В сквере, где недавно было заснеженно и пусто и где сейчас сквозила зелень и густо шли люди, я вспомнил тех двух девчонок, спаянных транзистором, и опять ко мне мучительным эхом вернулась Валя. Нет, это не затмение, как говорила Нэлка Ведьманова, тут дело не в секундах, а в вечности… И из любви, как из глубины, нельзя видно, сразу вынырнуть, не пострадав от кессонной болезни. И вот я болел. Мое взвинченное воображение вдруг сочинило какие-то странные русско-английские стихи, и я не заметил, как произнес их:
Сказал я соловью:
— I love you.
Пропел мне соловей:
— Get away!
— Да, упорхнула птичка, — со вздохом заметил Шулин. — Но у тебя же Лена осталась.
— Посмотрим, Авга, еще не вечер.
На всех улицах и перекрестках мне мерещились блестящие «Явы» с легкими девичьими фигурками в красных брюках на заднем сиденье, и мое сердчишко то и дело вздрагивало. И даже подходя к школе, я думал, стоит у садика мотоцикл или нет, и от души желал, чтобы он не стоял, а лежал где-нибудь в кювете, с погнутыми колесами, сломанным рулем и помятым бензобаком, чтобы сам Толик-Ява сидел рядом испуганный, грязный и без шлема, но чтобы Вали при этом не было — пусть она в это время целуется с кем-то третьим… Мотоцикла у крыльца не было.
Еще до звонка выяснилось, что под предлогом форума никто ничего не выучил, и все вдруг насели на комсорга, чтобы он, ярый общественник и умный человек, защитил нас, иначе классу придется туго.

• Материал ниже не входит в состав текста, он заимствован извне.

import Summits.Ventures.YMGap.Thresholds.CouplingThirdDerivative
import HarnessLib

/-!
# Venture YMGap — C-DIFF3 (continuity half): the triple four-point sum is continuous in the coupling and the
# strong-coupling `SU(2)` state is `ContDiffOn ℝ 3` on `(0, β₁)`, `β₁ ≤ 9/25`

HONEST FRAMING: venture file of the cell `pub-ymgap` (QuantumFields programme), seat ds-1 (gen 10).  Strong-coupling LATTICE
statements (`SU(2)`, `d = 4`, Wilson action, one-sided vertex-star window); `C³` regularity of the unique DLR state in the
coupling, NOT analyticity; nothing about the continuum or the Clay problem.
* `su2_continuousOn_fourPoint` — each `β_W ↦ u₄(F; W_q; W_r; W_s)_{μ β_W}` is continuous on `[0, β₁]` along any DLR selection;
* `su2_continuousOn_fourPointSum` — so is `β_W ↦ Σ_q Σ_r Σ_s u₄` (`continuousOn_tsum` three times, C-SUS4 domination);
* ★★ `su2_contDiffOn_three_integral_star` / `_9_25` — `β_W ↦ ⟨F⟩_{β_W}` is `ContDiffOn ℝ 3` on `Ioo 0 β₁` for every Lipschitz
  cylinder `F`; `su2_deriv_deriv_deriv_integral_eq` — `deriv³ ⟨F⟩ = Σ_q Σ_r Σ_s u₄` there.
-/

noncomputable section

open MeasureTheory ProbabilityTheory Function Finset Filter Topology Real Set
open scoped NNReal
open Literature.MathematicalPhysics.QuantumLattice (LGConfig ZdEdge ZdPlaquette plaquetteEdges fundamentalRep
  ymGibbsMeasures)
open Literature.MathematicalPhysics.QuantumFieldTheory hiding ZdEdge
open Summit.Ventures.YMGap.DSWindow (starRate starRate_pos)
open Summit.Ventures.YMGap.StarWindowGauge (gaugeR gaugeR_lt_one_of_le)
open Summit.Ventures.YMGap.StarLemmaG (gaugeR_nonneg)
open Summit.Ventures.YMGap.RobustBall (l1 l1_sub_comm numOrient)
open Summit.Ventures.YMGap.LinearResponseBound (summable_and_tsum_base_le)

namespace Summit.Ventures.YMGap.CouplingResponse

/-- Local shorthand: the normalised plaquette observable `W_q = ½ Re tr U_q` of `SU(2)` on `ℤ⁴`. -/
local notation3 (prettyPrint := false) "W∗" q:max =>
  zdPlaquetteObs (d := 4) (fundamentalRep (Fin 2)) (Prod.fst q) (Prod.snd q).1.1 (Prod.snd q).1.2

/-- Local shorthand: the connected three-point function `u₃(X; Y; Z)` under `μ`. -/
local notation3 (prettyPrint := false) "U₃[" X ";" Y ";" Z ";" μ "]" =>
  cov[fun ω => X ω * Y ω, Z; μ] - (∫ ω, X ω ∂μ) * cov[Y, Z; μ] - (∫ ω, Y ω ∂μ) * cov[X, Z; μ]

/-- Local shorthand: the connected four-point function in derivative form `u₄(X; Y; Z; W)` under `μ`. -/
local notation3 (prettyPrint := false) "U₄[" X ";" Y ";" Z ";" W ";" μ "]" =>
  (cov[fun ω => (X ω * Y ω) * Z ω, W; μ] - (∫ ω, X ω * Y ω ∂μ) * cov[Z, W; μ] - (∫ ω, Z ω ∂μ) * cov[fun ω => X ω * Y ω, W; μ])
  - cov[X, W; μ] * cov[Y, Z; μ] - (∫ ω, X ω ∂μ) * U₃[Y ; Z ; W ; μ]
  - cov[Y, W; μ] * cov[X, Z; μ] - (∫ ω, Y ω ∂μ) * U₃[X ; Z ; W ; μ]

/-! ### §1 Continuity of the four-point function and of its triple sum -/

section Continuity

/-- **Each four-point term is continuous in the coupling** on `[0, β₁]` along any DLR selection (products, means and covariances
of Lipschitz cylinders: `su2_continuousOn_threePoint`, `su2_continuousOn_cov_star`, `su2_continuousOn_integral`). -/
theorem su2_continuousOn_fourPoint {β₁ : ℝ} (h1 : β₁ ≤ 9 / 25)
    {μ : ℝ → Measure (LGConfig 4 (Matrix.specialUnitaryGroup (Fin 2) ℂ))}
    (hμ : ∀ βW ∈ Icc (0 : ℝ) β₁, μ βW ∈ ymGibbsMeasures (d := 4) (fundamentalRep (Fin 2)) (2 * (βW / 4)))
    {F : LGConfig 4 (Matrix.specialUnitaryGroup (Fin 2) ℂ) → ℝ} {Λ : Finset (ZdEdge 4)} {K : ℝ≥0}
    (hF : IsLipschitzCylinder (fundamentalRep (Fin 2)) F Λ K)
    {x₀ : Literature.Probability.LatticeModels.Site 4} {D : ℕ} (hD : ∀ e ∈ Λ, ‖e.1 - x₀‖ ≤ D)
    (q r s : ZdPlaquette 4) :
    ContinuousOn (fun βW => U₄[F ; W∗ q ; W∗ r ; W∗ s ; μ βW]) (Icc (0 : ℝ) β₁) := by
  classical
  obtain ⟨hWq, -, hWq1, -, -⟩ := su2_plaquetteObs_data q
  obtain ⟨hWr, -, hWr1, -, -⟩ := su2_plaquetteObs_data r
  obtain ⟨hWs, -, hWs1, -, -⟩ := su2_plaquetteObs_data s
  have hFM : ∀ U, |F U| ≤ ((⟨|F 1| + 2 * K, by positivity⟩ : ℝ≥0) : ℝ) := fun U => hF.abs_le U
  have hDq := plaquetteEdges_norm_sub_le q x₀
  have hDr := plaquetteEdges_norm_sub_le r x₀
  have hDs := plaquetteEdges_norm_sub_le s x₀
  have hFW := isLipschitzCylinder_mul hF hWq hFM hWq1
  have hDFW := union_norm_sub_le hD hDq
  have t1 := su2_continuousOn_threePoint h1 hμ hFW hDFW r s
  have cFs := su2_continuousOn_cov_star h1 hμ hF hWs hFM hWs1 hD hDs
  have cqr := su2_continuousOn_cov_star h1 hμ hWq hWr hWq1 hWr1 hDq hDr
  have mF := su2_continuousOn_integral h1 hμ hF hD
  have t2 := su2_continuousOn_threePoint h1 hμ hWq hDq r s
  have cqs := su2_continuousOn_cov_star h1 hμ hWq hWs hWq1 hWs1 hDq hDs
  have cFr := su2_continuousOn_cov_star h1 hμ hF hWr hFM hWr1 hD hDr
  have mq := su2_continuousOn_integral h1 hμ hWq hDq
  have t3 := su2_continuousOn_threePoint h1 hμ hF hD r s
  exact (((t1.sub (cFs.mul cqr)).sub (mF.mul t2)).sub (cqs.mul cFr)).sub (mq.mul t3)

/-- **The triple four-point sum is continuous in the coupling** on `[0, β₁]` along any DLR selection: each term is continuous
and the C-SUS4 domination `|u₄| ≤ A₄ ρ^{a_q} ρ^{a_r} ρ^{a_s}` is uniform on `[0, β₁]` (`continuousOn_tsum` three times). -/
theorem su2_continuousOn_fourPointSum {β₁ : ℝ} (h1 : β₁ ≤ 9 / 25)
    {μ : ℝ → Measure (LGConfig 4 (Matrix.specialUnitaryGroup (Fin 2) ℂ))}
    (hμ : ∀ βW ∈ Icc (0 : ℝ) β₁, μ βW ∈ ymGibbsMeasures (d := 4) (fundamentalRep (Fin 2)) (2 * (βW / 4)))
    {F : LGConfig 4 (Matrix.specialUnitaryGroup (Fin 2) ℂ) → ℝ} {Λ : Finset (ZdEdge 4)} {K : ℝ≥0}
    (hF : IsLipschitzCylinder (fundamentalRep (Fin 2)) F Λ K)
    {x₀ : Literature.Probability.LatticeModels.Site 4} {D : ℕ} (hD : ∀ e ∈ Λ, ‖e.1 - x₀‖ ≤ D) :
    ContinuousOn (fun t => ∑' q : ZdPlaquette 4, ∑' r : ZdPlaquette 4, ∑' s : ZdPlaquette 4,
      U₄[F ; W∗ q ; W∗ r ; W∗ s ; μ t]) (Icc (0 : ℝ) β₁) := by
  classical
  rcases lt_or_ge β₁ 0 with hneg | hβ₁0
  · rw [Set.Icc_eq_empty (by simpa using hneg)]; exact continuousOn_empty _
  have hκ : 0 < starRate (gaugeR β₁) :=
    starRate_pos (gaugeR_nonneg hβ₁0 (by linarith)) (gaugeR_lt_one_of_le hβ₁0 h1)
  set ρ : ℝ := Real.exp (-(starRate (gaugeR β₁) / 36)) with hρ
  set A : ℝ := 4 * (2 * Real.sqrt 2) ^ 2 * Real.exp (starRate (gaugeR β₁) * (D + 4)) *
    (40 * ((Λ.card : ℝ) + 4) ^ 2 * (|F 1| + 2 * K + 1) ^ 2 * ((K : ℝ) + 32) ^ 2) with hA
  set G : ℝ := numOrient 4 * ((1 + ρ) / (1 - ρ)) ^ 4 with hG
  have hρ0 : 0 ≤ ρ := (Real.exp_pos _).le
  have hρ1 : ρ < 1 := Real.exp_lt_one_iff.2 (by linarith)
  have hK0 : (0 : ℝ) ≤ K := K.2
  have hA0 : 0 ≤ A := by positivity
  have hG0 : 0 ≤ G := by
    have : 0 < 1 - ρ := by linarith
    positivity
  have hc : 0 ≤ A * G ^ 2 := by positivity
  refine continuousOn_tsum (fun q => ?_) (summable_and_tsum_base_le (d := 4) hc hρ0 hρ1 x₀).1 (fun q t ht => ?_)
  · -- middle sum over `r`
    have hcq : 0 ≤ A * ρ ^ l1 (x₀ - q.1) * G := by positivity
    refine continuousOn_tsum (fun r => ?_) (summable_and_tsum_base_le (d := 4) hcq hρ0 hρ1 x₀).1 (fun r t ht => ?_)
    · -- inner sum over `s`
      have hcqr : 0 ≤ A * ρ ^ l1 (x₀ - q.1) * ρ ^ l1 (x₀ - r.1) := by positivity
      refine continuousOn_tsum (fun s => su2_continuousOn_fourPoint h1 hμ hF hD q r s)
        (summable_and_tsum_base_le (d := 4) hcqr hρ0 hρ1 x₀).1 (fun s t ht => ?_)
      rw [Real.norm_eq_abs]
      have h := su2_abs_fourPoint_le h1 ht.1 ht.2 (hμ t ht) hF hD q r s
      rw [← hρ, ← hA] at h
      exact h
    · obtain ⟨hs, hle⟩ := su2_summable_fourPoint h1 ht.1 ht.2 (hμ t ht) hF hD q r
      rw [← hρ, ← hA, ← hG] at hle
      refine (norm_tsum_le_tsum_norm hs.norm).trans ?_
      simp only [Real.norm_eq_abs]
      linarith
  · obtain ⟨hs, hle⟩ := su2_summable_fourPoint_two h1 ht.1 ht.2 (hμ t ht) hF hD q
    rw [← hρ, ← hA, ← hG] at hle
    refine (norm_tsum_le_tsum_norm hs).trans (hle.trans (le_of_eq ?_))
    ring

end Continuity

/-! ### §2 `C³` in the coupling -/

section C3

/-- ★★ **`C³` IN THE COUPLING**: for `β₁ ≤ 9/25`, any DLR selection `μ` on `[0, β₁]` and every Lipschitz cylinder observable `F`,
`β_W ↦ ⟨F⟩_{μ β_W}` is `ContDiffOn ℝ 3` on `Ioo 0 β₁` — third derivative `Σ_q Σ_r Σ_s u₄` (`CouplingThirdDerivative`),
continuous by `su2_continuousOn_fourPointSum`. -/
theorem su2_contDiffOn_three_integral_star {β₁ : ℝ} (h1 : β₁ ≤ 9 / 25)
    {μ : ℝ → Measure (LGConfig 4 (Matrix.specialUnitaryGroup (Fin 2) ℂ))}
    (hμ : ∀ βW ∈ Icc (0 : ℝ) β₁, μ βW ∈ ymGibbsMeasures (d := 4) (fundamentalRep (Fin 2)) (2 * (βW / 4)))
    {F : LGConfig 4 (Matrix.specialUnitaryGroup (Fin 2) ℂ) → ℝ} {Λ : Finset (ZdEdge 4)} {K : ℝ≥0}
    (hF : IsLipschitzCylinder (fundamentalRep (Fin 2)) F Λ K)
    {x₀ : Literature.Probability.LatticeModels.Site 4} {D : ℕ} (hD : ∀ e ∈ Λ, ‖e.1 - x₀‖ ≤ D) :
    ContDiffOn ℝ 3 (fun t => ∫ U, F U ∂(μ t)) (Ioo (0 : ℝ) β₁) := by
  rw [show (3 : WithTop ℕ∞) = 2 + 1 from rfl, contDiffOn_succ_iff_deriv_of_isOpen isOpen_Ioo]
  refine ⟨fun t ht => (su2_hasDerivAt_integral_star h1 hμ hF hD ht).differentiableAt.differentiableWithinAt,
    fun h => absurd h (by simp), ?_⟩
  rw [show (2 : WithTop ℕ∞) = 1 + 1 from rfl, contDiffOn_succ_iff_deriv_of_isOpen isOpen_Ioo]
  refine ⟨fun t ht => (su2_hasDerivAt_deriv_integral_star h1 hμ hF hD ht).differentiableAt.differentiableWithinAt,
    fun h => absurd h (by simp), ?_⟩
  exact contDiffOn_one_of_hasDerivAt (fun t ht => su2_hasDerivAt_deriv_deriv_integral_star h1 hμ hF hD ht)
    (su2_continuousOn_fourPointSum h1 hμ hF hD)

/-- **The third derivative, as an identity of functions on the open window**: for `0 < β_W < β₁`,
`deriv³ (t ↦ ⟨F⟩_{μ t}) β_W = Σ_q Σ_r Σ_s u₄(F; W_q; W_r; W_s)_{μ β_W}`. -/
theorem su2_deriv_deriv_deriv_integral_eq {β₁ : ℝ} (h1 : β₁ ≤ 9 / 25)
    {μ : ℝ → Measure (LGConfig 4 (Matrix.specialUnitaryGroup (Fin 2) ℂ))}
    (hμ : ∀ βW ∈ Icc (0 : ℝ) β₁, μ βW ∈ ymGibbsMeasures (d := 4) (fundamentalRep (Fin 2)) (2 * (βW / 4)))
    {F : LGConfig 4 (Matrix.specialUnitaryGroup (Fin 2) ℂ) → ℝ} {Λ : Finset (ZdEdge 4)} {K : ℝ≥0}
    (hF : IsLipschitzCylinder (fundamentalRep (Fin 2)) F Λ K)
    {x₀ : Literature.Probability.LatticeModels.Site 4} {D : ℕ} (hD : ∀ e ∈ Λ, ‖e.1 - x₀‖ ≤ D)
    {βW : ℝ} (hb : βW ∈ Ioo (0 : ℝ) β₁) :
    deriv (deriv (deriv fun t => ∫ U, F U ∂(μ t))) βW =
      ∑' q : ZdPlaquette 4, ∑' r : ZdPlaquette 4, ∑' s : ZdPlaquette 4, U₄[F ; W∗ q ; W∗ r ; W∗ s ; μ βW] :=
  (su2_hasDerivAt_deriv_deriv_integral_star h1 hμ hF hD hb).deriv

/-- **At the threshold `9/25`**: `β_W ↦ ⟨F⟩_{β_W}` is `ContDiffOn ℝ 3` on `(0, 9/25)` along the canonical selection. -/
theorem su2_contDiffOn_three_integral_9_25
    {μ : ℝ → Measure (LGConfig 4 (Matrix.specialUnitaryGroup (Fin 2) ℂ))}
    (hμ : ∀ βW ∈ Icc (0 : ℝ) (9 / 25), μ βW ∈ ymGibbsMeasures (d := 4) (fundamentalRep (Fin 2)) (2 * (βW / 4)))
    {F : LGConfig 4 (Matrix.specialUnitaryGroup (Fin 2) ℂ) → ℝ} {Λ : Finset (ZdEdge 4)} {K : ℝ≥0}
    (hF : IsLipschitzCylinder (fundamentalRep (Fin 2)) F Λ K)
    {x₀ : Literature.Probability.LatticeModels.Site 4} {D : ℕ} (hD : ∀ e ∈ Λ, ‖e.1 - x₀‖ ≤ D) :
    ContDiffOn ℝ 3 (fun t => ∫ U, F U ∂(μ t)) (Ioo (0 : ℝ) (9 / 25)) :=
  su2_contDiffOn_three_integral_star le_rfl hμ hF hD

end C3

end Summit.Ventures.YMGap.CouplingResponse

end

Васька возмущался, кричал, что все мы спятили, но, когда начался урок и вошла Клавдия Гавриловна, историчка, которую мы не уважали за ее безжалостность, Забор встал и серьезно заявил, что класс не готов потому-то и потому-то и, чтобы не вспыхнула гражданская война и зря не пролилась братская кровь, он предлагает перенести опрос на вторник и ручается, что во вторник история у нас будет только отскакивать от зубов. Подумав, Клавдия Гавриловна спросила, нет ли добровольцев. Добровольцев не нашлось. Поняв нашу сплоченность, она сказала, что ладно, идет на компромисс, но уж во вторник!.. Класс вольно вздохнул и сразу возлюбил Клавдию Гавриловну.